Do you see any other error messages? did you data volume increase? what kind of job are you running?

Vibhor · ‎11-12-2021

Hi @Jose Gonzalez - No dont see error message just see its stuck sometimes in running first cell only which will take second to run manually. we have distributed env with multiple datasets and interactive clusters so difficult to analyse. Is there any way that via spark UI etc we can analyse if data volume increased etc?

jose_gonzalez · ‎11-15-2021

hi @Vibhor Sethi ,

You can check the Spark UI --> SQL sub tab. In this SQL tab you will be able to find the job duration, physical plan, query execution DAG. Docs here

You need to check the DAG and details of the query execution. It will give you the details on the table scan, number of rows, data size, etc.

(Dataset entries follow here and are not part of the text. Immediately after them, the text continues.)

/-!
# `BalabanUV.Beta.SymCorrectorW2Gauge` — binder row D1, road «BF-x» junction (J1), brick TT14 (capstone of TT10–TT13): **THE SECOND-ORDER BACKGROUND FAMILY OF
# THE CHART-TRANSPORTED KERNEL IS THE RAW FAMILY PLUS THE OWNER's `Wmix`-PIECES (for the FULL first-order vertex `dM = vertexOfK + vertexOfM`), THE `Wgg`-PIECE,
# AND ONE DISPLAYED RESPONSE WORD** — TT8 `SymCorrectorLiteralW.W2OfK_conj_psiKS′` with every slot transport written as a diagonal contact under the rooted slot
# Ward letters (hypotheses) of the four tables `S`, `S₂` (both slots), `M₂` (field slot)

THE MATHEMATICS.  TT8 writes, for a spread `K`, an in-block root offset `r` (`Ψ̂ := psiKS r n`) and localised tables,
`W2OfK (Ψ̂KΨ̂ᵀ) n S M S₂ M₂ μ y ν y′ = vertex2OfK K n (slot∘slot S₂) μ y ν y′ + mixOfK K n (slot M₂) μ y ν y′ + mixOfK K n (slot M₂) ν y′ μ y + dM Y n (slot S) M μ y`,
`Y := −(K∘(Ψ̂ᵀ∘dM K n (slot S) M ν y′∘Ψ̂)∘K)`, `slot := slotPsiS r n`.  Under the POINTWISE rooted slot letters (the OWNER's `_of_letters_smul` shape; HYPOTHESES)
`hS : divV S u = ξ • conjV 𝕄 (D_u)`, `hL`∕`hR : divV (S₂ first∕second slot) = ξ₁∕ξ₂ • conjV (S ·) (D_u)` (partner = the first-order table), `hM : divV (M₂ field slot) = ξm • conjV (M ρ w) (D_u)`,
`D_u := diagK (legInd ϱ u)`, the bricks TT12 (`vertex2OfK_slotPsiS₂_eq_add_contacts_of_letters`), TT13 (`mixOfK_slotPsiS_eq_add_contact_of_letters`) and TT10
(`vertexOfK_slotPsiS_eq_add_conjV_of_letters`, `vertexOfK_faceFamily_eq_conjV_of_letters`) give
**`W2OfK (Ψ̂KΨ̂ᵀ) n S M S₂ M₂ μ y ν y′ = (vertex2OfK K n S₂ μ y ν y′ + mixOfK K n M₂ μ y ν y′ + mixOfK K n M₂ ν y′ μ y + dM Y′ n S M μ y)`**
**` + (conjV (vertexOfK K n S ν y′) (Θ₁ μ y) + conjV (vertexOfK K n S μ y) (Θ₂ ν y′) + conjV (vertexOfM K n M ν y′) (Θm μ y) + conjV (vertexOfM K n M μ y) (Θm ν y′))`** (the `Wmix`-pieces)
**` + conjV (conjV 𝕄 (Θ ν y′)) (Θ₁ μ y)`** (the `Wgg`-piece) **` + conjV 𝕄 (Θ[Y′] μ y)`** (the face contact of the RESPONSE kernel's own column),
with `Y′ := −(K∘(Ψ̂ᵀ∘(dM K n S M ν y′ + conjV 𝕄 (Θ ν y′))∘Ψ̂)∘K)` (the inner slot transported too) and the dressed block symbols
`Θᵢ[K] μ y := diagK (z b ↦ Σ_α Σ_{x ∈ blockSitesF n (blk n (legSite ϱ z b))} colH K n μ y α x·(ξᵢ·faceWt r n α x))`.  With `ξ₁ = ξ₂ = ξm = ξ` the `Wmix`-pieces are
`conjV (dM K n S M ν y′) (Θ μ y) + conjV (dM K n S M μ y) (Θ ν y′)` = `hessKer_columnGauge`'s `Wmix μ y ν y′` at `V := dM`, `Λ := −Θ` (TT11 `mixed_eq_Wmix`), and the
`Wgg`-piece is its `Wgg μ y ν y′` (TT11 `faceFace_eq_Wgg`).  What is NOT a gauge letter is DISPLAYED: the response word `dM Y′ n S M μ y` against the reference's
`dM (K2OfK K n S M ν y′) n S M μ y` (leg dressing `Ψ̂ᵀ·Ψ̂` and the inner contact inside `Y′`) and the extra first-order-shaped contact `conjV 𝕄 (Θ[Y′] μ y)`.
* §1 `decays_of_loc` (a localised kernel decays — an2's `KernelWardResponse.decays_of_biLoc` in `∃`-form: the additivity socket for the response kernel), `loc_faceGen`; table bounds BY NAME (`ChartConjugationReflection.abs_le_of_locStencil`, `KernelWard.bdd_of_biLoc`);
* §2 `dM_slotPsiS_eq_add_of_letters` (any spread `Y`: `dM Y n (slot S) M μ y = dM Y n S M μ y + conjV 𝕄 (Θ[Y] μ y)`), `loc_responseKernel`;
* §3 **`W2OfK_conj_psiKS_eq_add_gauge_letters`** (the display above).

HONEST DEPENDENCY (cell records, verbatim): «continuum YM on T⁴ ⇐ BetaPertH ∧ nine spine estimates (0/9 proved); BetaPertH ⇐ (D1) ∧ (D4) ∧
CAP+tail; G-an2-4 gates asym, D1 and NE2/3/4.»  HONEST FRAMING (cell contract, verbatim): «discharging `BetaPertH` makes Bałaban's UV stability
UNCONDITIONAL — a real constructive-QFT result; it is NOT the continuum limit and NOT the Clay problem.»  THIS MODULE DISCHARGES NOTHING of (K), of
(J1)'s row, of D1 or of the wall: [folklore] identities between OUR kernels BY NAME; the four letters are HYPOTHESES (no table's letter proved here); the
response word and the extra contact are DISPLAYED, not cancelled, not sized.  No definition, no `def … : Prop`, nothing cited, 0 sorry.  0∕4 row-D1 binders;
(K) NOT closed; (J1) = ONE OPEN ROW; NOT D1, NEVER «G-an2-4 closed», NOT `BetaPertH`, NOT continuum, NOT Clay.

ABSOLUTE RULE (cell charter, verbatim): «No internally-minted statement may enter as a cited fact. Every hypothesis is either kernel-proved in this
package or a verbatim quotation of a PUBLISHED theorem with page reference. The manuscript(s) under audit are NOT citable for their own disputed
steps — they are the thing under adjudication; programme-internal (2001/route/tribunal) claims are never citable.»

D1 formalisation swarm LEAF 03 (`b2b-balaban-beta-d1-formalise-leaf-03`, gen 30), 2026-08-23; over TT8∕TT10∕TT12∕TT13 (leaf-03), an2's `SecondOrderResponse`,
an5∕an2's `ChartConjugationReflection.vertexOfK_add` BY NAME; no existing file touched.
-/

open Finset
open scoped BigOperators
open Literature.MathematicalPhysics.QuantumFieldTheory
open Literature.MathematicalPhysics.QuantumFieldTheory.Balaban1983to89
open Literature.MathematicalPhysics.QuantumFieldTheory.Balaban1983to89.Beta
open B12Sec2to5 (l1 l1_nonneg)
open ExpKernelCalculus (MKer Decays BiLoc VertexFamily comp l1_sub_triangle l1_sub_symm)
open OneStepResolventKernel (Fib wsum LocStencil)
open OneStepKernelFamily (colH vertexOfK)
open SecondOrderResponse (vertexOfM dM dM_apply K2OfK mixOfK W2OfK vertex2OfK LocStencilFM)
open BalabanCompositeJets (LocStencil₂)
open KernelWard (divV bdd_of_biLoc)
open AffineAveraging (Site box)
open AveragingContours (blk)
open Summit.QuantumFields.BalabanUV.Beta.TameKernelCalculus (Spr Loc trK Spr.comp_loc Loc.comp_spr Loc.add Loc.neg Spr.trK decays_of_le)
open Summit.QuantumFields.BalabanUV.Beta.ChartConjugation (conjV loc_conjV)
open Summit.QuantumFields.BalabanUV.Beta.ChartConjugationReflection (vertexOfK_add abs_le_of_locStencil)
open Summit.QuantumFields.BalabanUV.Beta.BorderedHessian (diagK diagK_apply conjV_diagK_apply)
open Summit.QuantumFields.BalabanUV.Beta.AveragingWardRootedStencils (legSite legInd)
open Summit.QuantumFields.BalabanUV.Beta.CompositeCorrectorLocality (blockSitesF)
open Summit.QuantumFields.BalabanUV.Beta.SymCorrectorKernel (psiKS spr_psiKS)
open Summit.QuantumFields.BalabanUV.Beta.SymCorrectorFace (faceWt faceWtSum faceWtSum_nonneg abs_faceWt_le faceSum slotPsiS)
open Summit.QuantumFields.BalabanUV.Beta.SymCorrectorLiteralW (W2OfK_conj_psiKS' loc_dM_of_spr)
open Summit.QuantumFields.BalabanUV.Beta.SymCorrectorFaceGauge (faceFamily_eq_conjV_of_letters vertexOfK_faceFamily_eq_conjV_of_letters abs_blockSymbol_le
  biLoc_diagK_of_abs_le)
open Summit.QuantumFields.BalabanUV.Beta.SymCorrectorPairGaugeVertex (abs_conjV_diagK_le abs_blockCoeff_le vertex2OfK_slotPsiS₂_eq_add_contacts_of_letters)
open Summit.QuantumFields.BalabanUV.Beta.KernelWardResponse (decays_of_biLoc)
open Summit.QuantumFields.BalabanUV.Beta.SymCorrectorMixedGauge (mixOfK_slotPsiS_eq_add_contact_of_letters)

You need to compare this DAG details with the Spark job that run fine in the past and the new one that is stuck.

JKR · ‎08-24-2023

Hi @jose_gonzalez My problem is similar to this.
I have 5 interactive clusters running and 24 jobs running on each cluster after every 5 minutes, cannot use job clusters here due to start-up-time and it would miss 5 min SLA.

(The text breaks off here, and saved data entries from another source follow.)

import Summits.RiemannHypothesis.RiemannHypothesis.Theorems.WeilTwoPrimeDeflM78FBase
import Summits.RiemannHypothesis.RiemannHypothesis.Theorems.WeilTwoPrimeDeflM78FDataPO25
import Literature.NumberTheory.LFunctions.WeilBlockRowsPZ
import Literature.NumberTheory.LFunctions.WeilBlockRowsFast
import Literature.NumberTheory.LFunctions.WeilTwoPrimeOddMarginHDataDn12
import HarnessLib

/-!
# Deflated two-prime certificate M78F: dominance of rows 70–71 of `R = S''_odd(κ') − UᵀU` (factored data)

`WeilCert.checkDomRowPZ` with the materialized augmented block, the factored inverse `weilCert23HDn/weilCert23HLs` and the Bessel block, by `decide +kernel` row by row. Pure proof file.
-/

noncomputable section

set_option linter.dupNamespace false

namespace Summit.RiemannHypothesis.RiemannHypothesis.Theorems.EvenWinsBeyondArch

open Literature.NumberTheory.LFunctions

set_option maxHeartbeats 0 in
/-- Kernel check of the dominance of row 70 of `R` (odd block, certificate M78F). [folklore] -/
theorem checkDomRowF1_70_weilCertDeflM78F :
    weilCertDeflM78FBase.checkDomRowF weilCertDeflM78FPmO weilCert23HDn weilCert23HLs weilCertDeflM78FHpO weilCertDeflM78FKappa' 1 70 = true := by
  decide +kernel

/-- Kernel check of the dominance of row 70 of `R` (factored data), from the fast row. [folklore] -/
theorem checkDomRowPZ1_70_weilCertDeflM78F :
    weilCertDeflM78FBase.checkDomRowPZ weilCertDeflM78FPmO weilCert23HDn weilCert23HLs weilCertDeflM78FHpO weilCertDeflM78FKappa' 1 70 = true :=
  WeilCert.checkDomRowPZ_of_F (by decide) checkDomRowF1_70_weilCertDeflM78F

set_option maxHeartbeats 0 in
/-- Kernel check of the dominance of row 71 of `R` (odd block, certificate M78F). [folklore] -/
theorem checkDomRowF1_71_weilCertDeflM78F :
    weilCertDeflM78FBase.checkDomRowF weilCertDeflM78FPmO weilCert23HDn weilCert23HLs weilCertDeflM78FHpO weilCertDeflM78FKappa' 1 71 = true := by
  decide +kernel

/-- Kernel check of the dominance of row 71 of `R` (factored data), from the fast row. [folklore] -/
theorem checkDomRowPZ1_71_weilCertDeflM78F :
    weilCertDeflM78FBase.checkDomRowPZ weilCertDeflM78FPmO weilCert23HDn weilCert23HLs weilCertDeflM78FHpO weilCertDeflM78FKappa' 1 71 = true :=
  WeilCert.checkDomRowPZ_of_F (by decide) checkDomRowF1_71_weilCertDeflM78F


end Summit.RiemannHypothesis.RiemannHypothesis.Theorems.EvenWinsBeyondArch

Jobs are running fine but sometimes at random some jobs from all the clusters stuck for some time and then continue to finish and we miss the 5 minute SLA for the next run, but our we have written logic so that it will execute both skip and current 5 minute window run in next single job run. It happens with all the jobs which are scheduled on different clusters.

My only issue is all jobs are running fine, why does it happen suddenly with all the clusters and then in next run is fine again. there is no information available in stderr, stdout and log4J logs. and it is so difficult to check in the log4j logs due concurrent 24 jobs are executing on the cluster.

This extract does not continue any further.